SOURCE DATA
————

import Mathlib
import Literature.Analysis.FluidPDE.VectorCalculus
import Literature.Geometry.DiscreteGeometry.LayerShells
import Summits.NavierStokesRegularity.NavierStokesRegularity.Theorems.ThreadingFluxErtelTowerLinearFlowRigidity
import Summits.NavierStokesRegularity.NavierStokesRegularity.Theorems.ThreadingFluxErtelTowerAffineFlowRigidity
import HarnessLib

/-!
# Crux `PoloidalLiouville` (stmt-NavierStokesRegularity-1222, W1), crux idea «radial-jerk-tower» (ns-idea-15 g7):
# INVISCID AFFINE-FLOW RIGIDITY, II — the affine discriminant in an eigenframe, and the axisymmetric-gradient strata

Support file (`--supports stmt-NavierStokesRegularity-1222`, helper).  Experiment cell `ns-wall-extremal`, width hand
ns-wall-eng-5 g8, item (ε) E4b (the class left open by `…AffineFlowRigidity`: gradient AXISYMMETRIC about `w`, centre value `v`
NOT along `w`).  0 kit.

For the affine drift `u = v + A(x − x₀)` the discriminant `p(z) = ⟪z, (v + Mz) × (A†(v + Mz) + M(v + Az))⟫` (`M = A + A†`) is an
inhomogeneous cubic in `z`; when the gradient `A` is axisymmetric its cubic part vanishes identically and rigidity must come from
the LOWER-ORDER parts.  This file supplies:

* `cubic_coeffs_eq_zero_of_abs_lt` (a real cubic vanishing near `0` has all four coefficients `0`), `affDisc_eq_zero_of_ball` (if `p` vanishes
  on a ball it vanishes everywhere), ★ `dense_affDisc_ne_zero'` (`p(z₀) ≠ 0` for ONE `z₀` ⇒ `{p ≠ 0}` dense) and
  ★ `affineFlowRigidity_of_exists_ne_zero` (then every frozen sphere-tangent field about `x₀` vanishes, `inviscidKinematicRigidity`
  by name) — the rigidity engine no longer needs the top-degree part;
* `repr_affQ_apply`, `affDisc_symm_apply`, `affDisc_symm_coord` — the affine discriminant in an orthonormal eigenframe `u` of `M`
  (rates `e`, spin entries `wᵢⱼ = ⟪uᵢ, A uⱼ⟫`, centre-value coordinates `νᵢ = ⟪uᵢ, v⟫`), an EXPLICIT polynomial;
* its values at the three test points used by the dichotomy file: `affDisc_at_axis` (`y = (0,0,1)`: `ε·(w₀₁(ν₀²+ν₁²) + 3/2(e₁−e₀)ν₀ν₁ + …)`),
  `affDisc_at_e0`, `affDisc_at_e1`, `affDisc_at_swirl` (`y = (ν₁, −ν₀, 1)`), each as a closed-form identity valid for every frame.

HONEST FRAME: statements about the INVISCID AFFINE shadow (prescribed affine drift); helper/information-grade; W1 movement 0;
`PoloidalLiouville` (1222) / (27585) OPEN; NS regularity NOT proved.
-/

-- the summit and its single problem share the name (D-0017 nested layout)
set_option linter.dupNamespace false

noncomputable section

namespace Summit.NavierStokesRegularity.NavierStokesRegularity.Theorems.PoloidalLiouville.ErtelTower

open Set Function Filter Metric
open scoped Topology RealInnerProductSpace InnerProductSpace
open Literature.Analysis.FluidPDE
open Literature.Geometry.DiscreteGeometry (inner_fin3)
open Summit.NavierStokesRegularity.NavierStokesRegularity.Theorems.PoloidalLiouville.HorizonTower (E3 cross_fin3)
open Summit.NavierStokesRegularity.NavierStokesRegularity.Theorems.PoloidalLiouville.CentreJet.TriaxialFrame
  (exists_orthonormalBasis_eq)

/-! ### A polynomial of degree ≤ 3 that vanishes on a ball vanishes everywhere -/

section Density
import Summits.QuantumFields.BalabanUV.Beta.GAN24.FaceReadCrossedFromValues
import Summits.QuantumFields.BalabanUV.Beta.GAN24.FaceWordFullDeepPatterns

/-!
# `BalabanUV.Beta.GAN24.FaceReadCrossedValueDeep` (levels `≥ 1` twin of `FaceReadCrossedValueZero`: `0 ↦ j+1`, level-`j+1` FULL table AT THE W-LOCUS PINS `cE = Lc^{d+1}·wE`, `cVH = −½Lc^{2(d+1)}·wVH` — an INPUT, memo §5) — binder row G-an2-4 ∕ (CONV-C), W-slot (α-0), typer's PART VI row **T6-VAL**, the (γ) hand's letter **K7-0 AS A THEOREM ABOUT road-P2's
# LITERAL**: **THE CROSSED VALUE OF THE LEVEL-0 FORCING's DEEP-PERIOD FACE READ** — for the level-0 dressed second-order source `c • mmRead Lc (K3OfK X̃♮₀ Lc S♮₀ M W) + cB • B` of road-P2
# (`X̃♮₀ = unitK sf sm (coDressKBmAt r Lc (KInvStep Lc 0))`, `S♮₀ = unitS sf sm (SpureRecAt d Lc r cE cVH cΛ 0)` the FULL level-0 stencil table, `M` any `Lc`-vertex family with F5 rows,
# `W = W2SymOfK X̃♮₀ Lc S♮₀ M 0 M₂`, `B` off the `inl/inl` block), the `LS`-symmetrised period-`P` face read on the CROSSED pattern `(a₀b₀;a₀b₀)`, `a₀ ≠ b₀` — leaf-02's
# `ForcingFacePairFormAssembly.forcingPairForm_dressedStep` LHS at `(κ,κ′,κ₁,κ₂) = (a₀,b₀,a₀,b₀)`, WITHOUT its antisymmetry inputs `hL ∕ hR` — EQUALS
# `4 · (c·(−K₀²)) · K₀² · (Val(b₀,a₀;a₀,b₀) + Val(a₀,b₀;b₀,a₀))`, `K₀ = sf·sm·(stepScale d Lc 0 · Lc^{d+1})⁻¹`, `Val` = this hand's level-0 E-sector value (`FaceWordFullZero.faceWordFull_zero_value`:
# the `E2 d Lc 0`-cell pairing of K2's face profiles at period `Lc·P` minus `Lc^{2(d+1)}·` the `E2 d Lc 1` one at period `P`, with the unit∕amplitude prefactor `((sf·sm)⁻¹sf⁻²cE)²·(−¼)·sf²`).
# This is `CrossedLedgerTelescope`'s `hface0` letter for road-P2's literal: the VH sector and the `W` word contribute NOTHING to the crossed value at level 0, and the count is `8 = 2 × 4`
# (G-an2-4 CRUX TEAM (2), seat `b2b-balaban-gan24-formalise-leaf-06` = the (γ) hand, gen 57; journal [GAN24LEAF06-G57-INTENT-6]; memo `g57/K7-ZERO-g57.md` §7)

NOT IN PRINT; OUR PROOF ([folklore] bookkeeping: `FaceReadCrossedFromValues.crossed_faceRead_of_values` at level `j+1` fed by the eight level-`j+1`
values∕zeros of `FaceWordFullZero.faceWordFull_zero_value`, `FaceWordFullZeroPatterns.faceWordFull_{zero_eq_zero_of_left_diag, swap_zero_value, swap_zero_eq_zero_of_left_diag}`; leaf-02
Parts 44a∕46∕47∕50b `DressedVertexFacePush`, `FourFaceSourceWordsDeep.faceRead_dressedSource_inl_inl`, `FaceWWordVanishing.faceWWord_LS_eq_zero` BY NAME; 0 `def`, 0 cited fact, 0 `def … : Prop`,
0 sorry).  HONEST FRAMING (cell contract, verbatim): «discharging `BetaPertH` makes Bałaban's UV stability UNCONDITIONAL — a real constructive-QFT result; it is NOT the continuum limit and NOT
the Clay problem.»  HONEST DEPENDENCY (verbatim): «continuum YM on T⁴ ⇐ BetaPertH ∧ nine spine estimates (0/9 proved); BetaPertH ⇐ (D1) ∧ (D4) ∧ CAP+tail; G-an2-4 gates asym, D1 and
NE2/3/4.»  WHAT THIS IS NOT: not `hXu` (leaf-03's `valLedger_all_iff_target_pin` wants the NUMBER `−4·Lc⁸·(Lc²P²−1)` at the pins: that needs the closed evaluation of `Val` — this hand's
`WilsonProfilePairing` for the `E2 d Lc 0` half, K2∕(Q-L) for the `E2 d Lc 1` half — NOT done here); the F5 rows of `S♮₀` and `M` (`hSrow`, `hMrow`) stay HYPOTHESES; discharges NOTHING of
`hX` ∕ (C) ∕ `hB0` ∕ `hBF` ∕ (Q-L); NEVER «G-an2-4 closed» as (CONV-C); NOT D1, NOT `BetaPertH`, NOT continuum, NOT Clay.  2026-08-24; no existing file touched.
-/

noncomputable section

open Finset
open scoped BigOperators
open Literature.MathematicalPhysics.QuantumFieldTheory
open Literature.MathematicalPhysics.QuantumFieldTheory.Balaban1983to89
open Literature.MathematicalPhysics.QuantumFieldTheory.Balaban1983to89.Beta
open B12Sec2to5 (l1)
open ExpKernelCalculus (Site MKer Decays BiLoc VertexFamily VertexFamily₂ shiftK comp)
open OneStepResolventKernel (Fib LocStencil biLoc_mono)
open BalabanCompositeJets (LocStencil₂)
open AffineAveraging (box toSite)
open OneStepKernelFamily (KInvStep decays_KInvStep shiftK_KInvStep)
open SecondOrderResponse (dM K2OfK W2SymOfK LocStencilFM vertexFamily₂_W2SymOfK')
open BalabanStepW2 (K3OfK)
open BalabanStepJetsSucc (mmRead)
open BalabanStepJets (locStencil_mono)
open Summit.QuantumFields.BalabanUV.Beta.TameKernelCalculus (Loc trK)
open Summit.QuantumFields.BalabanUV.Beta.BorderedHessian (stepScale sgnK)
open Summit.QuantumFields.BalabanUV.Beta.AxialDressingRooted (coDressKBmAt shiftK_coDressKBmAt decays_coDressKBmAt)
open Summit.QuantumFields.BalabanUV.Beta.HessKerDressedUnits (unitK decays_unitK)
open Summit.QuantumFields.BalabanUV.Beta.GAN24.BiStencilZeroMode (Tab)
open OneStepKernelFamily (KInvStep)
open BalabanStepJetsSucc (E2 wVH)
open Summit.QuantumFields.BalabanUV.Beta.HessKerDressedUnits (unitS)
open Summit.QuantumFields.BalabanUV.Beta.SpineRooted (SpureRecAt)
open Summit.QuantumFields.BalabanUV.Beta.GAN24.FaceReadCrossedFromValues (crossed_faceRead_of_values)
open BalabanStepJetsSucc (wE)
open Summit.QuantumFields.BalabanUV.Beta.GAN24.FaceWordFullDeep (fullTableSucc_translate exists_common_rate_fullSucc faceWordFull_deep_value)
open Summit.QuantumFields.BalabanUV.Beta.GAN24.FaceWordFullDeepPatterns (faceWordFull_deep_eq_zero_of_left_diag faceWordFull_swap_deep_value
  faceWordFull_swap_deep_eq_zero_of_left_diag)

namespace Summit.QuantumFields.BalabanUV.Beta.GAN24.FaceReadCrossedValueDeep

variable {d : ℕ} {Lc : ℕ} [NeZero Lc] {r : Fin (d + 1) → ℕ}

————

WORK TO COMPLETE
Search the listing above for the string "FaceWordFullZero" and return each line it appears on.

THE ANSWER
# `4 · (c·(−K₀²)) · K₀² · (Val(b₀,a₀;a₀,b₀) + Val(a₀,b₀;b₀,a₀))`, `K₀ = sf·sm·(stepScale d Lc 0 · Lc^{d+1})⁻¹`, `Val` = this hand's level-0 E-sector value (`FaceWordFullZero.faceWordFull_zero_value`:
values∕zeros of `FaceWordFullZero.faceWordFull_zero_value`, `FaceWordFullZeroPatterns.faceWordFull_{zero_eq_zero_of_left_diag, swap_zero_value, swap_zero_eq_zero_of_left_diag}`; leaf-02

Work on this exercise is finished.